Tuesday, July 27, 2021

The Great Southwest Road Trip, part IV

After our final and unexpected stay at the resort, we headed out for our two day trip home. For our last cool location, I had booked us one night in a cave house in Arizona. It was a bit out of the way, but I figured this trip was all about experiences and not expediency, so what the heck? What the heck, indeed.

We once again found ourselves outrunning various thunderstorms as we headed to yet another impossibly remote place up an impossible rock and dirt road not suitable for any kind of car. This place entailed staying in someone’s home while they were there, something I have never done before. As we drove up, the F said to me, “ok, this is definitely the craziest shit you’ve ever gotten us into,” and boy, was it ever. 











It was an elderly couple and their six-year-old grandson living in a cave they carved out in the 90s and filled with junk...and also filled all the land around them with junk. They were self-confessed hoarders, and between the clutter and the claustrophobia and intense cigarette smell of the place, I was in absolute hell.
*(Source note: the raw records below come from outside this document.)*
/-- `I(β) + I(-β) ≥ 2 + (β²/2) J` (`cosh ≥ 1 + x²/2` under the integral). [folklore] -/
theorem two_add_le_Istat_add (β : ℝ) :
    2 + ENNReal.ofReal (β ^ 2 / 2) * ∫⁻ w, ENNReal.ofReal (gShear w ^ 2) ∂stdGaussian V3 ≤
      Istat β + Istat (-β) := by
  have hm1 : Measurable fun w : V3 => ENNReal.ofReal (Real.exp (β * gShear w)) :=
    ((continuous_const.mul continuous_gShear).rexp).measurable.ennreal_ofReal
  have hm2 : Measurable fun w : V3 => ENNReal.ofReal (gShear w ^ 2) :=
    (continuous_gShear.pow 2).measurable.ennreal_ofReal
  have hpt : ∀ w : V3, (2 : ℝ≥0∞) + ENNReal.ofReal (β ^ 2 / 2) * ENNReal.ofReal (gShear w ^ 2) ≤
      ENNReal.ofReal (Real.exp (β * gShear w)) + ENNReal.ofReal (Real.exp (-β * gShear w)) := by
    intro w
    have e1 : (2 : ℝ≥0∞) + ENNReal.ofReal (β ^ 2 / 2) * ENNReal.ofReal (gShear w ^ 2) =
        ENNReal.ofReal (2 + β ^ 2 / 2 * gShear w ^ 2) := by
      rw [ENNReal.ofReal_add (by norm_num) (by positivity), ENNReal.ofReal_mul (by positivity),
        ENNReal.ofReal_ofNat]
    rw [e1, ← ENNReal.ofReal_add (Real.exp_pos _).le (Real.exp_pos _).le]
    refine ENNReal.ofReal_le_ofReal ?_
    have := CorrectorPressureDecayNegative.two_add_sq_div_two_le_exp_add_exp_neg (β * gShear w)
    have e : β ^ 2 / 2 * gShear w ^ 2 = (β * gShear w) ^ 2 / 2 := by ring
    rw [e, show -β * gShear w = -(β * gShear w) by ring]
    exact this
  calc (2 : ℝ≥0∞) + ENNReal.ofReal (β ^ 2 / 2) * ∫⁻ w, ENNReal.ofReal (gShear w ^ 2) ∂stdGaussian V3
      = ∫⁻ w, (2 + ENNReal.ofReal (β ^ 2 / 2) * ENNReal.ofReal (gShear w ^ 2)) ∂stdGaussian V3 := by
        rw [lintegral_add_left measurable_const, lintegral_const, measure_univ, mul_one,
          lintegral_const_mul _ hm2]
    _ ≤ ∫⁻ w, (ENNReal.ofReal (Real.exp (β * gShear w)) + ENNReal.ofReal (Real.exp (-β * gShear w)))
          ∂stdGaussian V3 := lintegral_mono hpt
    _ = Istat β + Istat (-β) := by
        rw [lintegral_add_left hm1]
        rfl

end KineticCurrentsWindowLDUniformOneSphere

open KineticCurrentsWindowLDUniformOneSphere
open ShearStressHalfDrudeNonCentred (lintegral_vel_localGibbsMeasure)

/-! ### The strengthening without `N₀` -/

/-- **A FALSE proposition — NOT a citable fact.** The crux `OneFlightGossipEngine.KineticCurrentsWindowLDUniform`
(stmt-AtomisticToContinuum-14662) VERBATIM with the restriction to large `N` removed (`∃ N₀, ∀ N ≥ N₀` ↦ `∀ N`);
kept only as the statement that `not_kineticCurrentsWindowLDUniformAllN` negates (NO provenance tag on purpose — it is not a fact to vendor or relocate; load-bearing analysis: collisions /
`N ≥ N₀` are necessary). -/
def KineticCurrentsWindowLDUniformAllN : Prop :=
  ∃ η₀ : ℝ, 0 < η₀ ∧ ∀ (a θ₀ : Literature.MathematicalPhysics.KineticTheory.T3 → ℝ) (u₀ : Literature.MathematicalPhysics.KineticTheory.T3 → Literature.MathematicalPhysics.KineticTheory.V3), Continuous a → Continuous θ₀ → Continuous u₀ → (∀ x, 0 < a x) → (∀ x, 0 < θ₀ x) → ∀ σ : ℝ, 0 < σ → σ ^ 3 * (⨆ x, a x) ≤ η₀ * ∫ x, a x → ∀ Φ : (N : ℕ) → Literature.Analysis.FluidPDE.HardSphereFlow (Literature.Analysis.FluidPDE.Torus.geometry (Fin 3)) (Literature.MathematicalPhysics.KineticTheory.hsDiameter σ N) (N + 1), ∀ (A : Literature.MathematicalPhysics.KineticTheory.T3 → Fin 3 → Fin 3 → ℝ) (b : Literature.MathematicalPhysics.KineticTheory.T3 → Literature.MathematicalPhysics.KineticTheory.V3) (G : Literature.MathematicalPhysics.KineticTheory.T3 × ℝ → ℝ), Continuous A → Continuous b → Continuous G → (∃ C : ℝ, ∀ y : Literature.MathematicalPhysics.KineticTheory.T3 × Literature.MathematicalPhysics.KineticTheory.V3, |(fun y : Literature.MathematicalPhysics.KineticTheory.T3 × Literature.MathematicalPhysics.KineticTheory.V3 => ((∑ j : Fin 3, ∑ k : Fin 3, A y.1 j k * ((y.2 - u₀ y.1) j * (y.2 - u₀ y.1) k)) + (∑ j : Fin 3, b y.1 j * (y.2 - u₀ y.1) j) * G (y.1, ‖y.2 - u₀ y.1‖ ^ 2))) y| ≤ C * (1 + ‖y.2‖ ^ 2)) → (∀ x, ∫ v, (fun y : Literature.MathematicalPhysics.KineticTheory.T3 × Literature.MathematicalPhysics.KineticTheory.V3 => ((∑ j : Fin 3, ∑ k : Fin 3, A y.1 j k * ((y.2 - u₀ y.1) j * (y.2 - u₀ y.1) k)) + (∑ j : Fin 3, b y.1 j * (y.2 - u₀ y.1) j) * G (y.1, ‖y.2 - u₀ y.1‖ ^ 2))) (x, v) * Literature.Analysis.FluidPDE.localMaxwellian 1 (θ₀ x) (u₀ x) v = 0) → (∀ x (j : Fin 3), ∫ v, (fun y : Literature.MathematicalPhysics.KineticTheory.T3 × Literature.MathematicalPhysics.KineticTheory.V3 => ((∑ j : Fin 3, ∑ k : Fin 3, A y.1 j k * ((y.2 - u₀ y.1) j * (y.2 - u₀ y.1) k)) + (∑ j : Fin 3, b y.1 j * (y.2 - u₀ y.1) j) * G (y.1, ‖y.2 - u₀ y.1‖ ^ 2))) (x, v) * v j * Literature.Analysis.FluidPDE.localMaxwellian 1 (θ₀ x) (u₀ x) v = 0) → (∀ x, ∫ v, (fun y : Literature.MathematicalPhysics.KineticTheory.T3 × Literature.MathematicalPhysics.KineticTheory.V3 => ((∑ j : Fin 3, ∑ k : Fin 3, A y.1 j k * ((y.2 - u₀ y.1) j * (y.2 - u₀ y.1) k)) + (∑ j : Fin 3, b y.1 j * (y.2 - u₀ y.1) j) * G (y.1, ‖y.2 - u₀ y.1‖ ^ 2))) (x, v) * ‖v‖ ^ 2 * Literature.Analysis.FluidPDE.localMaxwellian 1 (θ₀ x) (u₀ x) v = 0) → ∃ β₀ : ℝ, 0 < β₀ ∧ ∀ β : ℝ, |β| ≤ β₀ → ∀ ε : ℝ, 0 < ε → ∃ τ : ℝ, 0 < τ ∧ ∀ N : ℕ, ∫⁻ z, ENNReal.ofReal (Real.exp (β * ∑ i : Fin (N + 1), (τ * ((N : ℝ) + 1) ^ (-(1 / 3 : ℝ)))⁻¹ * ∫ r in (0 : ℝ)..(τ * ((N : ℝ) + 1) ^ (-(1 / 3 : ℝ))), (fun y : Literature.MathematicalPhysics.KineticTheory.T3 × Literature.MathematicalPhysics.KineticTheory.V3 => ((∑ j : Fin 3, ∑ k : Fin 3, A y.1 j k * ((y.2 - u₀ y.1) j * (y.2 - u₀ y.1) k)) + (∑ j : Fin 3, b y.1 j * (y.2 - u₀ y.1) j) * G (y.1, ‖y.2 - u₀ y.1‖ ^ 2))) (((Φ N).flow r z) i))) ∂(Literature.MathematicalPhysics.KineticTheory.localGibbsLaw σ a u₀ θ₀ N (Φ N)) ≤ ENNReal.ofReal (Real.exp (ε * ((N : ℝ) + 1)))

/-- **THE "FOR EVERY `N`" STRENGTHENING IS FALSE** (so `∃ N₀` is load-bearing: no argument insensitive to
`N ≥ N₀` — equivalently valid for the ideal / one-particle gas — can prove the crux). Witness: `η₀` arbitrary,
`a = θ₀ = 1`, `u₀ = 0`, `σ = min(1/4, η₀, 1)`, the Alexander flows, `A = e₀ ⊗ e₁` (`F = v₀v₁`), `b = 0`, `G = 0`;
at `N = 0` the single sphere flies freely, the window average of `F` is `F(v)` for every `τ`, and
`I(β₀) + I(-β₀) ≥ 2 + (β₀²/2)·J`, `J = E_γ[(v₀v₁)²] > 0`, contradicts the bound `≤ e^{ε}` at BOTH signs
`β = ±β₀` once `2e^{ε} < 2 + (β₀²/2) J`. [folklore] -/
theorem not_kineticCurrentsWindowLDUniformAllN : ¬ KineticCurrentsWindowLDUniformAllN := by
  rintro ⟨η₀, hη₀, h⟩
  -- parameters
  set σ : ℝ := min (1 / 4) (min η₀ 1) with hσdef
  have hσpos : 0 < σ := lt_min (by norm_num) (lt_min hη₀ one_pos)
  have hσ4 : σ ≤ 1 / 4 := min_le_left _ _
  have hση : σ ≤ η₀ := (min_le_right _ _).trans (min_le_left _ _)
  have hσ1 : σ ≤ 1 := (min_le_right _ _).trans (min_le_right _ _)
  have hσhalf : σ ≤ 1 / 2 := hσ4.trans (by norm_num)
  have hσhalf' : σ < 2⁻¹ := hσ4.trans_lt (by norm_num)
  have hguard : σ ^ 3 * (⨆ _x : T3, (1 : ℝ)) ≤ η₀ * ∫ _x : T3, (1 : ℝ) := by
    have hsup : (⨆ _x : T3, (1 : ℝ)) = 1 := ciSup_const
    have hint : ∫ _x : T3, (1 : ℝ) = 1 := by simp
    rw [hsup, hint, mul_one, mul_one]
    calc σ ^ 3 ≤ σ := by
          have : σ ^ 3 ≤ σ ^ 1 := pow_le_pow_of_le_one hσpos.le hσ1 (by norm_num)
          simpa using this
      _ ≤ η₀ := hση
  have hmain := h (fun _ => 1) (fun _ => 1) (fun _ => 0) continuous_const continuous_const
    continuous_const (fun _ => one_pos) (fun _ => one_pos) σ hσpos hguard (alexFlow hσpos hσhalf')
    A01 (fun _ => 0) (fun _ => 0) continuous_const continuous_const continuous_const
  have hmain' : (∃ C : ℝ, ∀ y : T3 × V3, |gShear y.2| ≤ C * (1 + ‖y.2‖ ^ 2)) →
      (∀ x : T3, ∫ v, gShear v * localMaxwellian 1 1 (0 : V3) v = 0) →
      (∀ (x : T3) (j : Fin 3), ∫ v, gShear v * v j * localMaxwellian 1 1 (0 : V3) v = 0) →
      (∀ x : T3, ∫ v, gShear v * ‖v‖ ^ 2 * localMaxwellian 1 1 (0 : V3) v = 0) →
      ∃ β₀ : ℝ, 0 < β₀ ∧ ∀ β : ℝ, |β| ≤ β₀ → ∀ ε : ℝ, 0 < ε → ∃ τ : ℝ, 0 < τ ∧ ∀ N : ℕ,
        ∫⁻ z, ENNReal.ofReal (Real.exp (β * ∑ i : Fin (N + 1), (τ * ((N : ℝ) + 1) ^ (-(1 / 3 : ℝ)))⁻¹ *
          ∫ r in (0 : ℝ)..(τ * ((N : ℝ) + 1) ^ (-(1 / 3 : ℝ))),
            gShear (((alexFlow hσpos hσhalf' N).flow r z) i).2))
          ∂(localGibbsLaw σ (fun _ => 1) (fun _ => 0) (fun _ => 1) N (alexFlow hσpos hσhalf' N)) ≤
        ENNReal.ofReal (Real.exp (ε * ((N : ℝ) + 1))) := by
    simpa only [F_A01] using hmain
  clear hmain h
  obtain ⟨β₀, hβ₀, hβ⟩ := hmain' ⟨1, fun y => abs_gShear_le y.2⟩ (fun _ => gShear_orth_one)
    (fun _ j => gShear_orth_mom j) (fun _ => gShear_orth_energy)
  -- the positive second moment, truncated to be finite
  set J : ℝ≥0∞ := ∫⁻ w, ENNReal.ofReal (gShear w ^ 2) ∂stdGaussian V3 with hJ
  set J' : ℝ≥0∞ := min J 1 with hJ'
  have hJ'pos : 0 < J' := lt_min lintegral_gShear_sq_pos one_pos
  have hJ'top : J' ≠ ⊤ := (min_le_right _ _).trans_lt ENNReal.one_lt_top |>.ne
  have hJ'le : J' ≤ J := min_le_left _ _
  set j : ℝ := J'.toReal with hj
  have hjpos : 0 < j := ENNReal.toReal_pos hJ'pos.ne' hJ'top
  set ε : ℝ := Real.log (1 + β₀ ^ 2 / 8 * j) with hεdef
  have hc : 0 < β₀ ^ 2 / 8 * j := by positivity
  have hε : 0 < ε := Real.log_pos (by linarith)
  have hexpε : Real.exp ε = 1 + β₀ ^ 2 / 8 * j := by
    rw [hεdef, Real.exp_log (by linarith)]
  -- the two signs
  have key : ∀ β : ℝ, |β| ≤ β₀ → Istat β ≤ ENNReal.ofReal (Real.exp ε) := by
    intro β hβle
    obtain ⟨τ, hτ, hN⟩ := hβ β hβle ε hε
    have h0 := hN 0
    have hw : (τ * (((0 : ℕ) : ℝ) + 1) ^ (-(1 / 3 : ℝ))) = τ := by simp
    rw [hw] at h0
    rw [window_N0_exp (alexFlow hσpos hσhalf' 0) hτ β gShear, localGibbsLaw_eq,
      lintegral_vel_localGibbsMeasure hσhalf 0 0
        (H := fun w => ENNReal.ofReal (Real.exp (β * gShear w)))
        (((continuous_const.mul continuous_gShear).rexp).measurable.ennreal_ofReal)] at h0
    unfold Istat
    simpa using h0
  have k1 := key β₀ (by rw [abs_of_pos hβ₀])
  have k2 := key (-β₀) (by rw [abs_neg, abs_of_pos hβ₀])
  have hsum := (two_add_le_Istat_add β₀).trans (add_le_add k1 k2)
  -- compare in `ℝ≥0∞`
  have hL : (2 : ℝ≥0∞) + ENNReal.ofReal (β₀ ^ 2 / 2) * J' ≤ 2 + ENNReal.ofReal (β₀ ^ 2 / 2) * J :=
    add_le_add le_rfl (mul_le_mul' le_rfl hJ'le)
  have hfin := hL.trans hsum
  have hJ'j : J' = ENNReal.ofReal j := by rw [hj, ENNReal.ofReal_toReal hJ'top]
  have hlhs : (2 : ℝ≥0∞) + ENNReal.ofReal (β₀ ^ 2 / 2) * J' = ENNReal.ofReal (2 + β₀ ^ 2 / 2 * j) := by
    rw [hJ'j, ENNReal.ofReal_add (by norm_num) (by positivity), ENNReal.ofReal_mul (by positivity),
      ENNReal.ofReal_ofNat]
  have hrhs : ENNReal.ofReal (Real.exp ε) + ENNReal.ofReal (Real.exp ε) =
      ENNReal.ofReal (2 + β₀ ^ 2 / 4 * j) := by
    rw [← ENNReal.ofReal_add (Real.exp_pos _).le (Real.exp_pos _).le, hexpε]
    congr 1
    ring
  rw [hlhs, hrhs, ENNReal.ofReal_le_ofReal_iff (by positivity)] at hfin
  nlinarith [hfin, hjpos, hβ₀, sq_nonneg β₀, mul_pos (pow_pos hβ₀ 2) hjpos]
The couple was nice enough and showed us their grounds and videos of the making of the place, and the boys were so happy to have tv again that they said this was their favorite place, but I could not wait to get out of there. Their generator was scheduled to go off sometime in the middle of the night, and sure enough I woke up at 2 AM in absolute pitch black darkness and had a massive panic attack feeling like I couldn’t breathe. I was close to getting up and feeling my way to the back door just to get some fresh air, but somehow managed to get back to sleep. The next morning I was itching to get out as fast as possible, but the wife wanted to show me videos of the making of the place, and the husband wanted to take the F for a ride in his souped-up truck, and then they wanted some pictures, and oh...I was so done. It was like visiting eccentric relatives. You know they mean well but you just want to get the hell home.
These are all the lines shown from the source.